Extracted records
--- --- ---

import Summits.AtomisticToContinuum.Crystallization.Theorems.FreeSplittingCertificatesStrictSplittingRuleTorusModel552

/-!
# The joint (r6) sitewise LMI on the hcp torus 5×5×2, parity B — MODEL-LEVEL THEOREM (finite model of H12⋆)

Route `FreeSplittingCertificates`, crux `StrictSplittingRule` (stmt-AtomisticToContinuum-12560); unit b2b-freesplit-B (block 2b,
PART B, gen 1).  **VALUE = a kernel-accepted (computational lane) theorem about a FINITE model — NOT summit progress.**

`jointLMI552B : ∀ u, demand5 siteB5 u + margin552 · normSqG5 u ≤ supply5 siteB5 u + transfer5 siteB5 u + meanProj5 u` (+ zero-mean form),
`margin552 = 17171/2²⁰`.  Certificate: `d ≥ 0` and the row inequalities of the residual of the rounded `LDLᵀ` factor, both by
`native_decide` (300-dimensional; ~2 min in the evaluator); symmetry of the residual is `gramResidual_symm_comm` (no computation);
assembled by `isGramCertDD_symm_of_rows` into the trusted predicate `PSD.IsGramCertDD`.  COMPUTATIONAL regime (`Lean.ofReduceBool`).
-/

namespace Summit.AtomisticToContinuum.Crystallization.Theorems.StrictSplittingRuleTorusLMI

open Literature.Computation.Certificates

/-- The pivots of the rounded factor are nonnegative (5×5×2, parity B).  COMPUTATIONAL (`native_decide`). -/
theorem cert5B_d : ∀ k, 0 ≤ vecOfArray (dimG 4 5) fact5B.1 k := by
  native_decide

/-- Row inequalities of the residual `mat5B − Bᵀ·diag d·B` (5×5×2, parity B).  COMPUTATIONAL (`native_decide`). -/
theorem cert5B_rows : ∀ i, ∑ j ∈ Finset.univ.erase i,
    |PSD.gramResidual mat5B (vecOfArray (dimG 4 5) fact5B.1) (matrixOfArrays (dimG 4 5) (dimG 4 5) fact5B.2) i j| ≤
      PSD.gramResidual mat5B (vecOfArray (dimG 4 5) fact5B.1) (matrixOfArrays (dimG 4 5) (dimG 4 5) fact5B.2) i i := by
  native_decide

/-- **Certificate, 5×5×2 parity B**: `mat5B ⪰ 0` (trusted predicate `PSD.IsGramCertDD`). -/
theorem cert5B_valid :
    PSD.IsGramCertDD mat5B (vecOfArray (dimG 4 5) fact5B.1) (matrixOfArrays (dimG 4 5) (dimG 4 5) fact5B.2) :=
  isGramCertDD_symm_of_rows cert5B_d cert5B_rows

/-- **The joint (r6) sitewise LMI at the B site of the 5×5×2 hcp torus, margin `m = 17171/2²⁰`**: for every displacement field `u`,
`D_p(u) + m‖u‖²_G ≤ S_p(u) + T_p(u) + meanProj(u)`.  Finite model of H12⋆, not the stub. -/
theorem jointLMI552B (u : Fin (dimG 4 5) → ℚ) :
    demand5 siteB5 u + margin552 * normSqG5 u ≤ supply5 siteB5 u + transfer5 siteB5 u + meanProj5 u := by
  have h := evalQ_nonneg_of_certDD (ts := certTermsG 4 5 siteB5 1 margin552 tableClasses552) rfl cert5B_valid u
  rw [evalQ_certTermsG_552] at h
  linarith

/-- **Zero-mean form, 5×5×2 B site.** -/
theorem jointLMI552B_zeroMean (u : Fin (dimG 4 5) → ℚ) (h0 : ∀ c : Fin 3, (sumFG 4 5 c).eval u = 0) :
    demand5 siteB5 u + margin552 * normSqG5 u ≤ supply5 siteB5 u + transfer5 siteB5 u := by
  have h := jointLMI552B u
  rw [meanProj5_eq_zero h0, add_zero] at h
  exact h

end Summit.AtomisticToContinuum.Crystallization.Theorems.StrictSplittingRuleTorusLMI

--- --- ---

**WHAT TO WORK ON**
Search the data above for the word "have", then gather each line in which it appears.

**RESULT OF THE TASK**
  have h := evalQ_nonneg_of_certDD (ts := certTermsG 4 5 siteB5 1 margin552 tableClasses552) rfl cert5B_valid u
  have h := jointLMI552B u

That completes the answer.